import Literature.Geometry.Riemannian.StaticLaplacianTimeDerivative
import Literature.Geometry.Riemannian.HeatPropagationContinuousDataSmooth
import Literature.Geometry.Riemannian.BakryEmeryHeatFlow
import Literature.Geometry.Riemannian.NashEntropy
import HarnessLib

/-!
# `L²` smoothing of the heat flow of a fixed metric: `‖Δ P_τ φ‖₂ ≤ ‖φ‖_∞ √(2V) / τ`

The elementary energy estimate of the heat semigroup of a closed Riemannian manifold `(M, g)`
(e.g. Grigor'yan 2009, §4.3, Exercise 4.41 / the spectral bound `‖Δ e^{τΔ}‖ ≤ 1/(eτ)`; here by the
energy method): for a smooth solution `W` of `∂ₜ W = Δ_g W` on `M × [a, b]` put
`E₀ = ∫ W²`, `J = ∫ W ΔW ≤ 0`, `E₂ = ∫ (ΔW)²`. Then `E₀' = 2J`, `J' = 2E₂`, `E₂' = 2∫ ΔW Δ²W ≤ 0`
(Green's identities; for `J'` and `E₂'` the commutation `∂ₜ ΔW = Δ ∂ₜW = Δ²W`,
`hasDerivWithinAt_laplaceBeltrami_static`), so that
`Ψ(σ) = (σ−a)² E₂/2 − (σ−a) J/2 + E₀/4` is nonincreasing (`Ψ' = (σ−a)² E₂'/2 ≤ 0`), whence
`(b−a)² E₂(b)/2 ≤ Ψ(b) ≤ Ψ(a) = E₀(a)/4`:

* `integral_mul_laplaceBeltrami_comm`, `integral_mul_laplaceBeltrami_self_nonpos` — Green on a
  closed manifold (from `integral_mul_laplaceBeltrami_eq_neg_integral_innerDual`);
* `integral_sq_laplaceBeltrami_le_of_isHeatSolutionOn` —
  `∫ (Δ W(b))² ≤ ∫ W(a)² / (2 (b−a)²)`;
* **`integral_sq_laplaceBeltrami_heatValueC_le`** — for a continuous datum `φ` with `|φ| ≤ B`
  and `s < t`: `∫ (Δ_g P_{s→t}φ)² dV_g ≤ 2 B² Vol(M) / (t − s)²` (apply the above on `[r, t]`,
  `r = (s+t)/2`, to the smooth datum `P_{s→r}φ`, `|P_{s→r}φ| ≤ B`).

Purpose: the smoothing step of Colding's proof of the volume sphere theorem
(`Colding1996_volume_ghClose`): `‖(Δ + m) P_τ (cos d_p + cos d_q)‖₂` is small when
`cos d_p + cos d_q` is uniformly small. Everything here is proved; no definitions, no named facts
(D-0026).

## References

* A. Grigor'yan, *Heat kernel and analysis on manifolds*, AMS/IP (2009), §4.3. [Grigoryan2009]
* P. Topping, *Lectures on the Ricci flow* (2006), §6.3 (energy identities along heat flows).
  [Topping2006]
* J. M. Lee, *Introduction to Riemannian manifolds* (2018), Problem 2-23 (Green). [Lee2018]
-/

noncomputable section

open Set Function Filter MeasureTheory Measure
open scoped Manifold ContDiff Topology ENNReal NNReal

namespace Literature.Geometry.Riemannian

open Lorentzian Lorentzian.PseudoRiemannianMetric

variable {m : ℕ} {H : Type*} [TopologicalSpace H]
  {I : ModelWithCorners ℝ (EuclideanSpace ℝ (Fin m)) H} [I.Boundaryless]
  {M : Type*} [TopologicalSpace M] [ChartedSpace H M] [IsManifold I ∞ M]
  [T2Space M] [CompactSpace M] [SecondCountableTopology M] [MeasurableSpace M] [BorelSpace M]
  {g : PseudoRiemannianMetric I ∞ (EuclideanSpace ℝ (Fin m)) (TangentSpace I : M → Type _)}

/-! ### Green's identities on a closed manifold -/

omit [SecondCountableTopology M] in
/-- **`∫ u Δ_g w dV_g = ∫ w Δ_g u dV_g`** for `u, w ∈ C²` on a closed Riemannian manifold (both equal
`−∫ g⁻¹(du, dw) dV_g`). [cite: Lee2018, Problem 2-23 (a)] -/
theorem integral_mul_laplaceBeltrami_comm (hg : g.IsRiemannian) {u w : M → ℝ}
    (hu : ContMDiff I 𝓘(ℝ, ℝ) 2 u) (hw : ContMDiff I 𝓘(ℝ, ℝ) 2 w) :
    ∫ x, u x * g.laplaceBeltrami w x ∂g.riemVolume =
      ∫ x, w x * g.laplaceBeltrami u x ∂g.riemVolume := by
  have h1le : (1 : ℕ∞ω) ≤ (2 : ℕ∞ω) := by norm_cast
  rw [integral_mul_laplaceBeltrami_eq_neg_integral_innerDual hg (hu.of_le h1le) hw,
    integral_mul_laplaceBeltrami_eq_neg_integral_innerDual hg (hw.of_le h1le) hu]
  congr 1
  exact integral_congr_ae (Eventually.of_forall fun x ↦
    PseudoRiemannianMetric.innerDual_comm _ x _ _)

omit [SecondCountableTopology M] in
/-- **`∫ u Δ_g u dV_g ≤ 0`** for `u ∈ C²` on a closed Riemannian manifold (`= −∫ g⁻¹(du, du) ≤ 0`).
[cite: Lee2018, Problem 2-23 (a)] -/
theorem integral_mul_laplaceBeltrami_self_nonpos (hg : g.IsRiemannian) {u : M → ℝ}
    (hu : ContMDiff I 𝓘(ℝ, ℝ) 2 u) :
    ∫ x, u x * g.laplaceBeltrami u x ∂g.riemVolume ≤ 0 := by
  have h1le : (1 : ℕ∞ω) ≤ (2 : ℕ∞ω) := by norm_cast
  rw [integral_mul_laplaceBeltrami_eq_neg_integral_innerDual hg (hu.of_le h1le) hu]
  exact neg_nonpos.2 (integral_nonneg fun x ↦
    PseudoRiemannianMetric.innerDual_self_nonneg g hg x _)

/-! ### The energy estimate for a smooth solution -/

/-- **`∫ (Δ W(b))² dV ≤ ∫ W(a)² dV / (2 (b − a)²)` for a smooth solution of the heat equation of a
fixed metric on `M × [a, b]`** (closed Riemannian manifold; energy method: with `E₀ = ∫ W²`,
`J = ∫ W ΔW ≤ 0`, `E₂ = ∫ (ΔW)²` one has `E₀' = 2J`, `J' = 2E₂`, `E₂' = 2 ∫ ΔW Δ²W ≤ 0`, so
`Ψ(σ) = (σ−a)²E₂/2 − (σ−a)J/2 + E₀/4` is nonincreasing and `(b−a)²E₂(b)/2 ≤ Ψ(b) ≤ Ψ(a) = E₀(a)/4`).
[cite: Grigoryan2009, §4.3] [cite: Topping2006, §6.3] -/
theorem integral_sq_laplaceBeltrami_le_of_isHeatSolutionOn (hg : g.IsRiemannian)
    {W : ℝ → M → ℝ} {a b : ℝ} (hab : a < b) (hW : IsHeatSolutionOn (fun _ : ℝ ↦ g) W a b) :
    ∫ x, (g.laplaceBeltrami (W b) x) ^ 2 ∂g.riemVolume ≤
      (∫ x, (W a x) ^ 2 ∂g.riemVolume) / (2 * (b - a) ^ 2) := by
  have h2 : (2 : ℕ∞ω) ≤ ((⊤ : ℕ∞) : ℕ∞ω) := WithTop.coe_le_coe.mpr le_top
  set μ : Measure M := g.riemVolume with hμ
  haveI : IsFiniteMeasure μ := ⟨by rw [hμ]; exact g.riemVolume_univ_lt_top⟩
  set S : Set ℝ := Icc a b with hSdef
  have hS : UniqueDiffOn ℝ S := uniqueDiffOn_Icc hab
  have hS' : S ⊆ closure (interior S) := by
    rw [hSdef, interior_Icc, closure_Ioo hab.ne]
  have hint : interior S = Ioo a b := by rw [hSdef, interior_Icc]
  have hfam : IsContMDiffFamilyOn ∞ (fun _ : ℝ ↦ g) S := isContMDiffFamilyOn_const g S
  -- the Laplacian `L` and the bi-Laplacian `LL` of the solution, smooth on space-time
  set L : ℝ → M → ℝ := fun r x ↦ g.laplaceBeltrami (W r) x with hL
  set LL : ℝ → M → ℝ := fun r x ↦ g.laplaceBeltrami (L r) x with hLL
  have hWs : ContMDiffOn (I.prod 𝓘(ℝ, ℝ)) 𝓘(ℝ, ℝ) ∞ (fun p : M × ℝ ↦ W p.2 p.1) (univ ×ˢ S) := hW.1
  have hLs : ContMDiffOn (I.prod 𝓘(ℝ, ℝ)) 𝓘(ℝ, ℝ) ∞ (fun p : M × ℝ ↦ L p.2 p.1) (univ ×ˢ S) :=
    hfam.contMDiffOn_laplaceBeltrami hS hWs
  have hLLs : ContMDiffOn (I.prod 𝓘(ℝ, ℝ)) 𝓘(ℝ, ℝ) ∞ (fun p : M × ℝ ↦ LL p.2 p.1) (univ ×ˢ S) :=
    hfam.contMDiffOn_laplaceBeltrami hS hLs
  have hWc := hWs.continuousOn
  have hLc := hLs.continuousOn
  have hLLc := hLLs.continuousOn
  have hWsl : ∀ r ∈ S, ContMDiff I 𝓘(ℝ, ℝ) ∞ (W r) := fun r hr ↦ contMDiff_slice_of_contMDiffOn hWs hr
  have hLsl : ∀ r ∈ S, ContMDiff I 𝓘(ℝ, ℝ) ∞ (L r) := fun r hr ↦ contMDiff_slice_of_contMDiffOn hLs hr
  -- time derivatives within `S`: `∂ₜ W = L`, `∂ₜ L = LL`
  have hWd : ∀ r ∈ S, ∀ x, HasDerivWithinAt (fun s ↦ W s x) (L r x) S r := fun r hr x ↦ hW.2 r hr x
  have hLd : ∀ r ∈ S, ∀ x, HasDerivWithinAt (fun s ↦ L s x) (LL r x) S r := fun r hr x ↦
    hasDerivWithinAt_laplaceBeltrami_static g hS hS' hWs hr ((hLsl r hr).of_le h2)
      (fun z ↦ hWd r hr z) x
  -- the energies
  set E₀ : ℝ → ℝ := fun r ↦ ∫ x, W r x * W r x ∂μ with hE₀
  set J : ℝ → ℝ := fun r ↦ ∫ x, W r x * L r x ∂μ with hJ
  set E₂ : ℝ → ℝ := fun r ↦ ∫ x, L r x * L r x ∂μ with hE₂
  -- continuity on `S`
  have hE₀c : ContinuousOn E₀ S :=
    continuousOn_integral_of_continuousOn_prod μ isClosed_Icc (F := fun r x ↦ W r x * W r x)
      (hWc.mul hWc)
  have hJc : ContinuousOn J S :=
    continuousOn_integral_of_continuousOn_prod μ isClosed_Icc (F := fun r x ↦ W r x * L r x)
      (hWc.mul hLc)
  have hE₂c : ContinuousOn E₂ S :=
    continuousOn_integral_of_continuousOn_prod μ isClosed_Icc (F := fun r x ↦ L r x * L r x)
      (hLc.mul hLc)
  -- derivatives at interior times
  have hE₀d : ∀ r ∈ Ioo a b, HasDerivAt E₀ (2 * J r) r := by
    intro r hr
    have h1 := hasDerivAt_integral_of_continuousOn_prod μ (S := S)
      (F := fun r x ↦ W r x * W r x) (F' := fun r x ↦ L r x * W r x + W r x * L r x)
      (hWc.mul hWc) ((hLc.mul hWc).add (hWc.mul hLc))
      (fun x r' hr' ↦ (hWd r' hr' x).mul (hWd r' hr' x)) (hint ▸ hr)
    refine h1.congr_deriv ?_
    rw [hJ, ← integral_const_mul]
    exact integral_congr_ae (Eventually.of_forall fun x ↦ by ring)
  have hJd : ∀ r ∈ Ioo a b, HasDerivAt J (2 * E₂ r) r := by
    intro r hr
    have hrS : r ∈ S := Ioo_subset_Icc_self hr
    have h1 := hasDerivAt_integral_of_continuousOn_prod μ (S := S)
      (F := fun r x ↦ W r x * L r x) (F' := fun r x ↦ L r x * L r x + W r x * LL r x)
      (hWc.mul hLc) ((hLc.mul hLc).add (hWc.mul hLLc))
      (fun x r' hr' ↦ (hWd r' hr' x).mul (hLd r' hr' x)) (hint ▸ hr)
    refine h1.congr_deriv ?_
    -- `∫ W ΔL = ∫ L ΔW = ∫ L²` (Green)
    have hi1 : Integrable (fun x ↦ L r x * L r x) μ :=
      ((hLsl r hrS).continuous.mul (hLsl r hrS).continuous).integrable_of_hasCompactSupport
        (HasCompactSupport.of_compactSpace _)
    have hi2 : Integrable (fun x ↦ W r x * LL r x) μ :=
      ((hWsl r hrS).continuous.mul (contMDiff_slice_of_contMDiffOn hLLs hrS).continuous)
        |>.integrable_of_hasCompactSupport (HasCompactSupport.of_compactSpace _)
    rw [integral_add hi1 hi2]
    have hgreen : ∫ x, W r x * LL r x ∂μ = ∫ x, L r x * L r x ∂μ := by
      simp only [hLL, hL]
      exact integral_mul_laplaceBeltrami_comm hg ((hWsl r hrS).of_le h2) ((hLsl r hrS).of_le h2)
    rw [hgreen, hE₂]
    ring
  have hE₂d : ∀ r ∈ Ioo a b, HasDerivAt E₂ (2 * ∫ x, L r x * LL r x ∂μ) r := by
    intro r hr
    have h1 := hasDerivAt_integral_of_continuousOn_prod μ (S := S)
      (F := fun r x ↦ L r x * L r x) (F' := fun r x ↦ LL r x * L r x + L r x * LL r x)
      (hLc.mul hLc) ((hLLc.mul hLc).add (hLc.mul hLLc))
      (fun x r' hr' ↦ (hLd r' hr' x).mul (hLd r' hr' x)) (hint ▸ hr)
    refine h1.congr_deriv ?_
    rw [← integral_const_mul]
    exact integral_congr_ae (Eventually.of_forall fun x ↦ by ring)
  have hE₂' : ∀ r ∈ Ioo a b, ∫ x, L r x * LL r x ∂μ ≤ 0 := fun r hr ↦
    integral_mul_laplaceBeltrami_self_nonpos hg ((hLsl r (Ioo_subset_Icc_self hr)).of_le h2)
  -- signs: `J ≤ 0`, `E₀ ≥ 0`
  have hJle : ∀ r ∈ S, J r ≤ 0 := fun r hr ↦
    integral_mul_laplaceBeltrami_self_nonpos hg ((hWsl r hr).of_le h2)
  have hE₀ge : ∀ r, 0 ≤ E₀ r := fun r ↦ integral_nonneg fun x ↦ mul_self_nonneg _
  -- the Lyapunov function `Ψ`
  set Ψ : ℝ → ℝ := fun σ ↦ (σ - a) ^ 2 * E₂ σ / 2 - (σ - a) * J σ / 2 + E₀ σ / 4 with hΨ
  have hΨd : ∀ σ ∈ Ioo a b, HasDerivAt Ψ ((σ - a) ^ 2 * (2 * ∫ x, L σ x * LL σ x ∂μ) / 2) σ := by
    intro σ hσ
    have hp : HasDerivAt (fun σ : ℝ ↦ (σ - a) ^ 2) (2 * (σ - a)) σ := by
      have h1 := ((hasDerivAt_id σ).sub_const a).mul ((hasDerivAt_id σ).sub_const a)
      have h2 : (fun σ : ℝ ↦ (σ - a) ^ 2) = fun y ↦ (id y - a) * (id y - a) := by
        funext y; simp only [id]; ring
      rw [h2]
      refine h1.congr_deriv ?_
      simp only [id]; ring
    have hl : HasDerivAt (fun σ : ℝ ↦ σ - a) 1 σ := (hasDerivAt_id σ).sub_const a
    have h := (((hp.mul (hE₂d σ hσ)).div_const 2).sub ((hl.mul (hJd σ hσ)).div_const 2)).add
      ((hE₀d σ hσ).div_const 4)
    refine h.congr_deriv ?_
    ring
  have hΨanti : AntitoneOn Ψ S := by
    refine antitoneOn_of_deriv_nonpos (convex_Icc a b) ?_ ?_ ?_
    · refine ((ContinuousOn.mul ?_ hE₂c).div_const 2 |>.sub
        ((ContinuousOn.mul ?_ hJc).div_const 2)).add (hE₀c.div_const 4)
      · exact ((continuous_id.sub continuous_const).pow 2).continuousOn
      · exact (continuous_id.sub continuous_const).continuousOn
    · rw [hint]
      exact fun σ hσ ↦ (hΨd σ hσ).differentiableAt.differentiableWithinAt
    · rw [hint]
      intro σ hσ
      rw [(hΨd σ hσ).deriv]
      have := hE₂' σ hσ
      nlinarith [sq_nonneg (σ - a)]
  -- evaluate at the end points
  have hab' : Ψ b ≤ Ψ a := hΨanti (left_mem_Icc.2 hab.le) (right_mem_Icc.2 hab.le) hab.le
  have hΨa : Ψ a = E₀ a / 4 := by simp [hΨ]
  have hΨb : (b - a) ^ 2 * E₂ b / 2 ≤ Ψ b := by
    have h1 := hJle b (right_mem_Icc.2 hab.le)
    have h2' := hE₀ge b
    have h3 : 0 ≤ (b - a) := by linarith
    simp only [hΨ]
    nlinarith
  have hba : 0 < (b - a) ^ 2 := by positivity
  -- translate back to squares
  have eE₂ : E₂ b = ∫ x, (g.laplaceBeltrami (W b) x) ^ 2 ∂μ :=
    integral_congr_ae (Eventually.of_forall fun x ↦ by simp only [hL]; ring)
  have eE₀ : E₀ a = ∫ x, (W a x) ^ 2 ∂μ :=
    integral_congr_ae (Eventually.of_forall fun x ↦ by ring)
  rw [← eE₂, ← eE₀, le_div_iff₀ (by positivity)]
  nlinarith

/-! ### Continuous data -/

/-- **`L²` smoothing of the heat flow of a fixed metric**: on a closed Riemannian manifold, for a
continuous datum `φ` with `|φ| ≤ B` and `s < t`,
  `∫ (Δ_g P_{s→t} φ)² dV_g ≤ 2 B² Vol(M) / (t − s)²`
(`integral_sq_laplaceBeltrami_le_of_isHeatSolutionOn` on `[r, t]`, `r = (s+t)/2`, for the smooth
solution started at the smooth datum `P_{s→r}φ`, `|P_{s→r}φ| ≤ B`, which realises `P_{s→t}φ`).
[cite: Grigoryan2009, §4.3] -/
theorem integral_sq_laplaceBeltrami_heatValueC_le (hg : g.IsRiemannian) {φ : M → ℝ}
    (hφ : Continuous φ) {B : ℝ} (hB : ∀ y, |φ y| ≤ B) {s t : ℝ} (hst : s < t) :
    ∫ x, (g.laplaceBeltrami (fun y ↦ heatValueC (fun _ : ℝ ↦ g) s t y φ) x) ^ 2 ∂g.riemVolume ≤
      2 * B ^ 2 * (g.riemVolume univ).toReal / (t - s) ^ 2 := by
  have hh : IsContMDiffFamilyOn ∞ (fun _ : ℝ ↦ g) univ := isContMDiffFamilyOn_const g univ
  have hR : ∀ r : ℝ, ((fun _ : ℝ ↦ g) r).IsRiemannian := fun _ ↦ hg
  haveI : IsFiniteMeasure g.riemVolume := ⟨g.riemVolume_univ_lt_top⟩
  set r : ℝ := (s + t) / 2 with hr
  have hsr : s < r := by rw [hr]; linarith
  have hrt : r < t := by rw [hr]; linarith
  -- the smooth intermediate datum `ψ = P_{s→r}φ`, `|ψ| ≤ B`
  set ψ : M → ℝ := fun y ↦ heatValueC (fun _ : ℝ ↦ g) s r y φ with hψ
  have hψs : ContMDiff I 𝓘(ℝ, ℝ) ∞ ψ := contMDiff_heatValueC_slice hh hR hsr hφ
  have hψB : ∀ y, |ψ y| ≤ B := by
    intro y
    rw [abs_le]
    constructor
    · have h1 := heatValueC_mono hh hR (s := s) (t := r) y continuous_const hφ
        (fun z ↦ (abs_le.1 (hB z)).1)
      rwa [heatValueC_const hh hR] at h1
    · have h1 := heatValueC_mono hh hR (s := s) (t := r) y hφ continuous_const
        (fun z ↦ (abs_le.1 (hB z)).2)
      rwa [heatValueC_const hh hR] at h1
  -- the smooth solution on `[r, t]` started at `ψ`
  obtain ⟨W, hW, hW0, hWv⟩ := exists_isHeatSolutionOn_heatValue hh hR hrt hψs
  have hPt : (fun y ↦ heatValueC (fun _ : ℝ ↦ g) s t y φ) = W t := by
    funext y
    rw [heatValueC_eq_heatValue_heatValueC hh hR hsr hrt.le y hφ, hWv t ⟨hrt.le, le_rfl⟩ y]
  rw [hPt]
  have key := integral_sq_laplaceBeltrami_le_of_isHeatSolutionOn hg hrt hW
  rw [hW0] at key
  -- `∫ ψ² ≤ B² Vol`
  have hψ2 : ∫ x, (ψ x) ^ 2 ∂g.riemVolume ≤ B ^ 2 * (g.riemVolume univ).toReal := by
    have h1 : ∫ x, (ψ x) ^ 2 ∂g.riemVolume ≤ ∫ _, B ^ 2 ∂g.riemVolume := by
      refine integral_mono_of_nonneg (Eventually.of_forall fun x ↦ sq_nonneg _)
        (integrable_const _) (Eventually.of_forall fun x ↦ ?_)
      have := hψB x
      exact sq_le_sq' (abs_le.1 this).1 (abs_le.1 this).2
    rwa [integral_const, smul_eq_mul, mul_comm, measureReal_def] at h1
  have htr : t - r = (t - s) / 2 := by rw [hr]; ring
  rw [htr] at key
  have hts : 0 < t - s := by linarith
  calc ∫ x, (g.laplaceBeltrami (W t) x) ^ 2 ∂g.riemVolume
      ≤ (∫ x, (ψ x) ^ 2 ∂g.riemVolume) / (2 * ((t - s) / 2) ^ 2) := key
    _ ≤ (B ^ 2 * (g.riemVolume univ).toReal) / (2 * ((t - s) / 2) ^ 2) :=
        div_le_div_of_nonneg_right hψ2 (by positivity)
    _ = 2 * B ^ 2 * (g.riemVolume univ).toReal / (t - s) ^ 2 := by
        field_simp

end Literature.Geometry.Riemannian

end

....

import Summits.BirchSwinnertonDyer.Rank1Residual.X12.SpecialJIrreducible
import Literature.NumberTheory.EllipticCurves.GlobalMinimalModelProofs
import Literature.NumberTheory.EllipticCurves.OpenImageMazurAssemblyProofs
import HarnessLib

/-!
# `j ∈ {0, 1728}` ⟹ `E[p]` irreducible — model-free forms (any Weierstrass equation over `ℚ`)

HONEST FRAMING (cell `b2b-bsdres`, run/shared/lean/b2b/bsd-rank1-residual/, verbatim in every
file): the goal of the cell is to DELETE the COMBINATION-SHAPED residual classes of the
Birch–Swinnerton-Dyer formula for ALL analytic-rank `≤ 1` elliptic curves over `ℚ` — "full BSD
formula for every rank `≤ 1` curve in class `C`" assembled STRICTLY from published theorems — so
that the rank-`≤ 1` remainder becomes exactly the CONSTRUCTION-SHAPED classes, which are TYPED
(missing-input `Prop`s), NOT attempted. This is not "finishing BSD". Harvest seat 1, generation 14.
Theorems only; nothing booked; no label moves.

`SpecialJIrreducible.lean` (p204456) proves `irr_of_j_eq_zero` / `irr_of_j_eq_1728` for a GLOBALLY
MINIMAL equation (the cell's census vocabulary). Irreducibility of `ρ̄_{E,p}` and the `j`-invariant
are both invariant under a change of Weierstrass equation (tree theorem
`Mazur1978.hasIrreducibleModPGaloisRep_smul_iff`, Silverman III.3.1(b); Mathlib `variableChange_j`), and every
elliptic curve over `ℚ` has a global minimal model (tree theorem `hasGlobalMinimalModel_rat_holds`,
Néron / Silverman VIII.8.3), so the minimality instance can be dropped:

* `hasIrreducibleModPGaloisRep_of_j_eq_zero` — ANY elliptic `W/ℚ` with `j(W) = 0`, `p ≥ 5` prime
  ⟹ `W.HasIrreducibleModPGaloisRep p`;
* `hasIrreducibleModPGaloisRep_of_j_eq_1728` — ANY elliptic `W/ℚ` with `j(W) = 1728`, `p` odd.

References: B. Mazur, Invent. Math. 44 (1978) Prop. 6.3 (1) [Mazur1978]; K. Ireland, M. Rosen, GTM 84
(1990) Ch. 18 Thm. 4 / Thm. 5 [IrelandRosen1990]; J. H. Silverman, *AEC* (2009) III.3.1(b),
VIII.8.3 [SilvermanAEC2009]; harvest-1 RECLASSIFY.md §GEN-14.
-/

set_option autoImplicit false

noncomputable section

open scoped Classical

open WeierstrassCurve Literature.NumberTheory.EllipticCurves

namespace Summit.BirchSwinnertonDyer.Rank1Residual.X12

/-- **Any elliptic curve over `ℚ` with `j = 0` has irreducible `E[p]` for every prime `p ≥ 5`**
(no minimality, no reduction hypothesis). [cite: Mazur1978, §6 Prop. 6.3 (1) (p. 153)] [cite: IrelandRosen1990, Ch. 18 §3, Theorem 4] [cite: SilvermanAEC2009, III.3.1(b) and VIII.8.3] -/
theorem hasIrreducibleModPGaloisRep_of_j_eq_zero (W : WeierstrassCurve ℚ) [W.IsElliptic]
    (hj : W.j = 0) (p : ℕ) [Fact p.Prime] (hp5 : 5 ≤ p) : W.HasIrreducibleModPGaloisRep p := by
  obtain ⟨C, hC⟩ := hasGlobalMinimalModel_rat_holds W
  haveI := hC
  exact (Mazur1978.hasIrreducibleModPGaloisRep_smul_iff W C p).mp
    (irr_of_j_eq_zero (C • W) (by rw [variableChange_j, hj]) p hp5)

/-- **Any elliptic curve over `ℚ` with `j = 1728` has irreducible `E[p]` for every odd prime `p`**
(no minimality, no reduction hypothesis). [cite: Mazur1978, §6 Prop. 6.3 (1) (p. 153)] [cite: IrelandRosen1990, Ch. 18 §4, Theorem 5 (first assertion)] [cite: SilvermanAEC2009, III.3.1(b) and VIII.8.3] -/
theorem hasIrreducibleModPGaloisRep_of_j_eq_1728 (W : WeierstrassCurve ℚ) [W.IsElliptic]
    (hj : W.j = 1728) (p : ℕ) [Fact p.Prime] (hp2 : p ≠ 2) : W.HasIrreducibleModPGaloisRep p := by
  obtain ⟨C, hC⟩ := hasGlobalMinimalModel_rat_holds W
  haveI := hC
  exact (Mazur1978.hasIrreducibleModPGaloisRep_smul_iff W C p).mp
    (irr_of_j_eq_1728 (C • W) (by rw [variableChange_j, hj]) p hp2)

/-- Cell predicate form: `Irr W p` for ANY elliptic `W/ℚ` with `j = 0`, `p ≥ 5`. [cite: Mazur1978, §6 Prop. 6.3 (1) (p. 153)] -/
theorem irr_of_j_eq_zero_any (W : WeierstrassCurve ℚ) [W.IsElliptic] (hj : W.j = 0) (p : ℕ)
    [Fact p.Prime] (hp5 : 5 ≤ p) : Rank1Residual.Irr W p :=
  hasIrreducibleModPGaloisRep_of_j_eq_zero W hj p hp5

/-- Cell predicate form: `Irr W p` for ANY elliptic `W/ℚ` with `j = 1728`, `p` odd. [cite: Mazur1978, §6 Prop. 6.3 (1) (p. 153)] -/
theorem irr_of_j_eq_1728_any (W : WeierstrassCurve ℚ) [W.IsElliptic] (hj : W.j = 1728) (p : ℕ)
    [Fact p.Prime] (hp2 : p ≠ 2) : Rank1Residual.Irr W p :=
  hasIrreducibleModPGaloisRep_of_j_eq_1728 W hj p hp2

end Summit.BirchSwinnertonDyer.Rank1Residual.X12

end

....

## What the task asks
Looking back over the data above, restate word for word the lines that begin at the line with "(hu.of_le h1le) hu]" and end at the line with "set μ : Measure M := g.riemVolume with hμ", inclusive.

## Written response
  rw [integral_mul_laplaceBeltrami_eq_neg_integral_innerDual hg (hu.of_le h1le) hu]
  exact neg_nonpos.2 (integral_nonneg fun x ↦
    PseudoRiemannianMetric.innerDual_self_nonneg g hg x _)

/-! ### The energy estimate for a smooth solution -/

/-- **`∫ (Δ W(b))² dV ≤ ∫ W(a)² dV / (2 (b − a)²)` for a smooth solution of the heat equation of a
fixed metric on `M × [a, b]`** (closed Riemannian manifold; energy method: with `E₀ = ∫ W²`,
`J = ∫ W ΔW ≤ 0`, `E₂ = ∫ (ΔW)²` one has `E₀' = 2J`, `J' = 2E₂`, `E₂' = 2 ∫ ΔW Δ²W ≤ 0`, so
`Ψ(σ) = (σ−a)²E₂/2 − (σ−a)J/2 + E₀/4` is nonincreasing and `(b−a)²E₂(b)/2 ≤ Ψ(b) ≤ Ψ(a) = E₀(a)/4`).
[cite: Grigoryan2009, §4.3] [cite: Topping2006, §6.3] -/
theorem integral_sq_laplaceBeltrami_le_of_isHeatSolutionOn (hg : g.IsRiemannian)
    {W : ℝ → M → ℝ} {a b : ℝ} (hab : a < b) (hW : IsHeatSolutionOn (fun _ : ℝ ↦ g) W a b) :
    ∫ x, (g.laplaceBeltrami (W b) x) ^ 2 ∂g.riemVolume ≤
      (∫ x, (W a x) ^ 2 ∂g.riemVolume) / (2 * (b - a) ^ 2) := by
  have h2 : (2 : ℕ∞ω) ≤ ((⊤ : ℕ∞) : ℕ∞ω) := WithTop.coe_le_coe.mpr le_top
  set μ : Measure M := g.riemVolume with hμ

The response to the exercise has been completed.